## Data under study
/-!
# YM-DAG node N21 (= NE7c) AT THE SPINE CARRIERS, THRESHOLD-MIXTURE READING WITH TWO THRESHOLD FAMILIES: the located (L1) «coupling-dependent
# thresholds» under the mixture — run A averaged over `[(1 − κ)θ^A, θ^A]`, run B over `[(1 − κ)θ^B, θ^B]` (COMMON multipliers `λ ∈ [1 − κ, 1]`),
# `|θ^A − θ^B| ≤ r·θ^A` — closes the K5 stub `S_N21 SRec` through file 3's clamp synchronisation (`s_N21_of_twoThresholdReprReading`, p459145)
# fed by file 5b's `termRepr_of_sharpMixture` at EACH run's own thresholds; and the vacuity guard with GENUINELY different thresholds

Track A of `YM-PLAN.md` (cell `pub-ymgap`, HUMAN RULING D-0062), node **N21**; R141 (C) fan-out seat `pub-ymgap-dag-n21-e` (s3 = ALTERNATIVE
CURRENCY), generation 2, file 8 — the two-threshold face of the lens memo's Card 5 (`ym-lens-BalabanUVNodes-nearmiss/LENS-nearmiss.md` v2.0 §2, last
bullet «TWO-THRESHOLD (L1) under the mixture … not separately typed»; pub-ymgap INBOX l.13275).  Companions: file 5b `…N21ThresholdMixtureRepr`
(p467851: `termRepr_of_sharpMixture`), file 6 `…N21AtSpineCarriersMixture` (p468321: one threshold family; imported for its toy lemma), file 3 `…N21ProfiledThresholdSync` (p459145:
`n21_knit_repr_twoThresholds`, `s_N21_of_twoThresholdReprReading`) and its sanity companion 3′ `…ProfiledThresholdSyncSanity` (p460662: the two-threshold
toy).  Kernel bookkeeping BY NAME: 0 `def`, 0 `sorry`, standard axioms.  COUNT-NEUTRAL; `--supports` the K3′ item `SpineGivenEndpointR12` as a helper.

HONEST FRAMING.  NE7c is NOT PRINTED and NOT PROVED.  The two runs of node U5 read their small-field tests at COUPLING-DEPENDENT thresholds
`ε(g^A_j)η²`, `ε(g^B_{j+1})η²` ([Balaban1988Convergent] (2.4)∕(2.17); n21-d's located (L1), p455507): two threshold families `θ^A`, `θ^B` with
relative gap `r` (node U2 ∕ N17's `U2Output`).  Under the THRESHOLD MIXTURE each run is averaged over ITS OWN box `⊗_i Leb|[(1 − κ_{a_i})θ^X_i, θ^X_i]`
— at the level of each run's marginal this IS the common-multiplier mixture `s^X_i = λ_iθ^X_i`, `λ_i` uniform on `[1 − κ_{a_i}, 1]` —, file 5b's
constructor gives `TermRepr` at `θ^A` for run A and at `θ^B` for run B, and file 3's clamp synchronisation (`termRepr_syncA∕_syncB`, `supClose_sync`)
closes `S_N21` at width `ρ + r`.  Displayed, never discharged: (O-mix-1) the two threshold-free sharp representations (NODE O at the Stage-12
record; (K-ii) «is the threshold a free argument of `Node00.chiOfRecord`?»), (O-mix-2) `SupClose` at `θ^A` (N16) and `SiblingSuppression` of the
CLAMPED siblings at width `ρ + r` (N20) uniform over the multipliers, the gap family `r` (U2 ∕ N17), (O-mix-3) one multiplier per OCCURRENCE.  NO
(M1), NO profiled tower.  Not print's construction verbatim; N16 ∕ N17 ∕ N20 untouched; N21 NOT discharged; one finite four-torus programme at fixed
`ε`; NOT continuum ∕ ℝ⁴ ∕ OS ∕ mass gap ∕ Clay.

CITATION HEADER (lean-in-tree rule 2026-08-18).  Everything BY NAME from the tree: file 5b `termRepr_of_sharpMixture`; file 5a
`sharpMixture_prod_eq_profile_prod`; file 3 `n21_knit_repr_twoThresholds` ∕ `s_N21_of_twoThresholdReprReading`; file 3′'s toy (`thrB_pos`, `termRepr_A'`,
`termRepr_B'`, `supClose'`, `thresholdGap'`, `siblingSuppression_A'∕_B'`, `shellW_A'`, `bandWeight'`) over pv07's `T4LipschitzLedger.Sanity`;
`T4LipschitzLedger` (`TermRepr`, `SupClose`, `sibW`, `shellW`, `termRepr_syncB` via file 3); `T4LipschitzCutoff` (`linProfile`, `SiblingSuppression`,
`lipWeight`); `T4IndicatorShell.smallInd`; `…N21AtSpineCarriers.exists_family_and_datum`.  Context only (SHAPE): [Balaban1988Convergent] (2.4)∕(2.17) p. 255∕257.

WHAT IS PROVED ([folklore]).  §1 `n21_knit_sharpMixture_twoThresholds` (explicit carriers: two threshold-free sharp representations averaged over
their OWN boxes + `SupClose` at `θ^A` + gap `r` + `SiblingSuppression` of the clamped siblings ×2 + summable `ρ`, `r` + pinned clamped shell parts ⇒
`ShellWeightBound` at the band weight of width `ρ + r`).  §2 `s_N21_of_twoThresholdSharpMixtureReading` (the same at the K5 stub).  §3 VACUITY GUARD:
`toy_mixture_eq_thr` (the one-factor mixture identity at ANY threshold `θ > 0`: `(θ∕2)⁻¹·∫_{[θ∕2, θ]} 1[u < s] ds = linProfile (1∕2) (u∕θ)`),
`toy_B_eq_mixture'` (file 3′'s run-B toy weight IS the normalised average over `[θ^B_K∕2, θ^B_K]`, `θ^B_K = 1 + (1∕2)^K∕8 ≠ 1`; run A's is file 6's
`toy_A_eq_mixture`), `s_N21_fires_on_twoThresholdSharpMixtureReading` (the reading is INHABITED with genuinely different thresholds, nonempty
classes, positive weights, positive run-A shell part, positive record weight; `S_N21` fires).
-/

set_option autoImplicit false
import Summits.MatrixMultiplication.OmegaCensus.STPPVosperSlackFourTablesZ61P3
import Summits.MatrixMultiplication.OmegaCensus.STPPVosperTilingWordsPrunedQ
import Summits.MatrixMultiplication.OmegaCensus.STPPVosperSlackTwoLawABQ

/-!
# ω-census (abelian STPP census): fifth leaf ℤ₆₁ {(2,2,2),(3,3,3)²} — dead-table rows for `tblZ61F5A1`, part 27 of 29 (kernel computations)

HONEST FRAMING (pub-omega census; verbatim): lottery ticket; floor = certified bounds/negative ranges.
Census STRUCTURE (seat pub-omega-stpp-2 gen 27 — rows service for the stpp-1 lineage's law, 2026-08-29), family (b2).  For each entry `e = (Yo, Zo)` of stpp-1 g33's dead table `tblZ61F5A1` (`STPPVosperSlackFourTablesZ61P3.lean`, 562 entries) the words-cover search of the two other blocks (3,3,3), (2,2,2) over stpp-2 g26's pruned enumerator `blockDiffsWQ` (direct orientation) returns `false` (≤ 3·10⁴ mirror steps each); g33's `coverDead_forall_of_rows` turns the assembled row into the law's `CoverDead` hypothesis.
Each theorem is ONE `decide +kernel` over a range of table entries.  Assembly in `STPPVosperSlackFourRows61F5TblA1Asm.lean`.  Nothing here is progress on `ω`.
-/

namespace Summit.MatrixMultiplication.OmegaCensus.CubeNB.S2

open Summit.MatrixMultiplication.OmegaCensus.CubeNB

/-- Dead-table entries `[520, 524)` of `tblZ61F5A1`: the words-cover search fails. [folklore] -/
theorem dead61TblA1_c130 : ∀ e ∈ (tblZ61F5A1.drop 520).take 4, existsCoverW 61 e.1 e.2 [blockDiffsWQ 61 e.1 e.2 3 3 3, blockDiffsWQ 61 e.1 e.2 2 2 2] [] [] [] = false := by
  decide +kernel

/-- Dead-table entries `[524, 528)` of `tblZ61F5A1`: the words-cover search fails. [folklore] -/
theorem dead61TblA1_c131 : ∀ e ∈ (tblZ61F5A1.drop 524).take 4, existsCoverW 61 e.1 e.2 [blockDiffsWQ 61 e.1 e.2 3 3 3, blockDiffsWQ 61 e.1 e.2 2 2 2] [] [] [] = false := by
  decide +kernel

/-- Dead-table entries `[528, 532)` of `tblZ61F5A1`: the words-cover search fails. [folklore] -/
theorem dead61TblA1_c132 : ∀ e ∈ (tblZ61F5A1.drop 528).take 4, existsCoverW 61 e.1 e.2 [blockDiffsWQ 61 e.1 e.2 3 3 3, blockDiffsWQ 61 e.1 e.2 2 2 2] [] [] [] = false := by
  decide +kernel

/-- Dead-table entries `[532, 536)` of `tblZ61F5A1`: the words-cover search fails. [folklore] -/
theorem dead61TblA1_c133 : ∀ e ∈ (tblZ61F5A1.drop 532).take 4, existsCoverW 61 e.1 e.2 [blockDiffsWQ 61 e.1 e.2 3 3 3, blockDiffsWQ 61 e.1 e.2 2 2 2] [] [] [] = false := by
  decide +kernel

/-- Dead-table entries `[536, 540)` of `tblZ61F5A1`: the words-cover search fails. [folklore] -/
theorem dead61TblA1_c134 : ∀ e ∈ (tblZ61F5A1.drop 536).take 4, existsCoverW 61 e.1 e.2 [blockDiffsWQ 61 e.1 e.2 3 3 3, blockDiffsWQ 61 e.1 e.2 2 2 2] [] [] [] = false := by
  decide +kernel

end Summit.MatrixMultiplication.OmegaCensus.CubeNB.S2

---

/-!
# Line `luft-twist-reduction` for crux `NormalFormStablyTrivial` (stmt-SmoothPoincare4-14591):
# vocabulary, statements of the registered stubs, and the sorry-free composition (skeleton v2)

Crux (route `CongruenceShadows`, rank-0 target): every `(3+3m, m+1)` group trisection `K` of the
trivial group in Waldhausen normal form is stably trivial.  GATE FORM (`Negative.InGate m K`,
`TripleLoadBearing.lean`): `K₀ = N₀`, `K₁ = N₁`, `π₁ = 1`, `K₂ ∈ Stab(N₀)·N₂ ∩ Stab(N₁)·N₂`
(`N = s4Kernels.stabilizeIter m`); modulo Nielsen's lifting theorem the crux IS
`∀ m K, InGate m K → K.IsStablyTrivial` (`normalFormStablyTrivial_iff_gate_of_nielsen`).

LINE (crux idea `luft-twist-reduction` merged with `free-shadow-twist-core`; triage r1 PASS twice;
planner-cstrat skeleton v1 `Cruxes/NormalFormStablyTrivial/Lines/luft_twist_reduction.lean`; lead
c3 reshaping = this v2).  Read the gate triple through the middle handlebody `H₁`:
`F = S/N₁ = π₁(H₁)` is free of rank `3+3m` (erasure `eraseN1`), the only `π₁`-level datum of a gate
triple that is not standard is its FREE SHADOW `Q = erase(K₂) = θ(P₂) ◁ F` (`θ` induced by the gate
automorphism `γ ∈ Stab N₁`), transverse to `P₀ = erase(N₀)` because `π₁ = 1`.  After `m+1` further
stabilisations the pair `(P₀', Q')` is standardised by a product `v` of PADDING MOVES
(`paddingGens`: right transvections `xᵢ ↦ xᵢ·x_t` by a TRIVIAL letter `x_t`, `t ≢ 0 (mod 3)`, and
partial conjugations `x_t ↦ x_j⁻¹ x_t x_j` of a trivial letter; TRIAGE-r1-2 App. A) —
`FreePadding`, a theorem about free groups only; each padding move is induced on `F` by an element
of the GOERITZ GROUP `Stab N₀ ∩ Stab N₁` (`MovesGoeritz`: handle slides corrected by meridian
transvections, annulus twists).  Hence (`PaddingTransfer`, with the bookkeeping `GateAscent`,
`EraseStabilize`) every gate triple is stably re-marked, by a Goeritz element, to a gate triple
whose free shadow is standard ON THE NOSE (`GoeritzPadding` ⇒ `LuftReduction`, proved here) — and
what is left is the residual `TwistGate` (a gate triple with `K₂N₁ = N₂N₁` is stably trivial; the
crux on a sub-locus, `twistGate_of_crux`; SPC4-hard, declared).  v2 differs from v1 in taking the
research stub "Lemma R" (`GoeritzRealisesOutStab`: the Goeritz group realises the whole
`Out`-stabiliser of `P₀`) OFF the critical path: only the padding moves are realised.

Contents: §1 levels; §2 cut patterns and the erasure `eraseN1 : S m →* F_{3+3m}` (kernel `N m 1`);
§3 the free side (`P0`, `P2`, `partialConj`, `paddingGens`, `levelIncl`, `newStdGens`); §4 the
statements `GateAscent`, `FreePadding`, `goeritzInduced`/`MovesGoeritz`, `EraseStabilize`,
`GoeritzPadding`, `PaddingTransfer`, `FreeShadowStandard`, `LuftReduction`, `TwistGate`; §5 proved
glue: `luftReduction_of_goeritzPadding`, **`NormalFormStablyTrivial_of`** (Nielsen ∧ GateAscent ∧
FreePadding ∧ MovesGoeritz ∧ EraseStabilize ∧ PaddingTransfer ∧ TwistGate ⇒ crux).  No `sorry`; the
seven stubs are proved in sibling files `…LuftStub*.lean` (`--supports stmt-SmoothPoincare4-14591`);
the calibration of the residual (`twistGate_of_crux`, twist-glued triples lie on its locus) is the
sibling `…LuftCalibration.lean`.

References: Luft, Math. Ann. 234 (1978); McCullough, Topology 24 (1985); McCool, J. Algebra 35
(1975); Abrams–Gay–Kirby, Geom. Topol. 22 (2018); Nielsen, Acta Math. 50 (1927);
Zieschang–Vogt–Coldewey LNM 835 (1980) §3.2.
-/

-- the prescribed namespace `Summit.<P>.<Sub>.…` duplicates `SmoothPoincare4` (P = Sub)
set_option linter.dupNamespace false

## Problem
With the line holding "(p460662: the two-threshold" as the first and the line holding "at COUPLING-DEPENDENT thresholds" as the last, please transcribe exactly the lines of the material above in that range and nothing else.

## Answer to the exercise
`n21_knit_repr_twoThresholds`, `s_N21_of_twoThresholdReprReading`) and its sanity companion 3′ `…ProfiledThresholdSyncSanity` (p460662: the two-threshold
toy).  Kernel bookkeeping BY NAME: 0 `def`, 0 `sorry`, standard axioms.  COUNT-NEUTRAL; `--supports` the K3′ item `SpineGivenEndpointR12` as a helper.

HONEST FRAMING.  NE7c is NOT PRINTED and NOT PROVED.  The two runs of node U5 read their small-field tests at COUPLING-DEPENDENT thresholds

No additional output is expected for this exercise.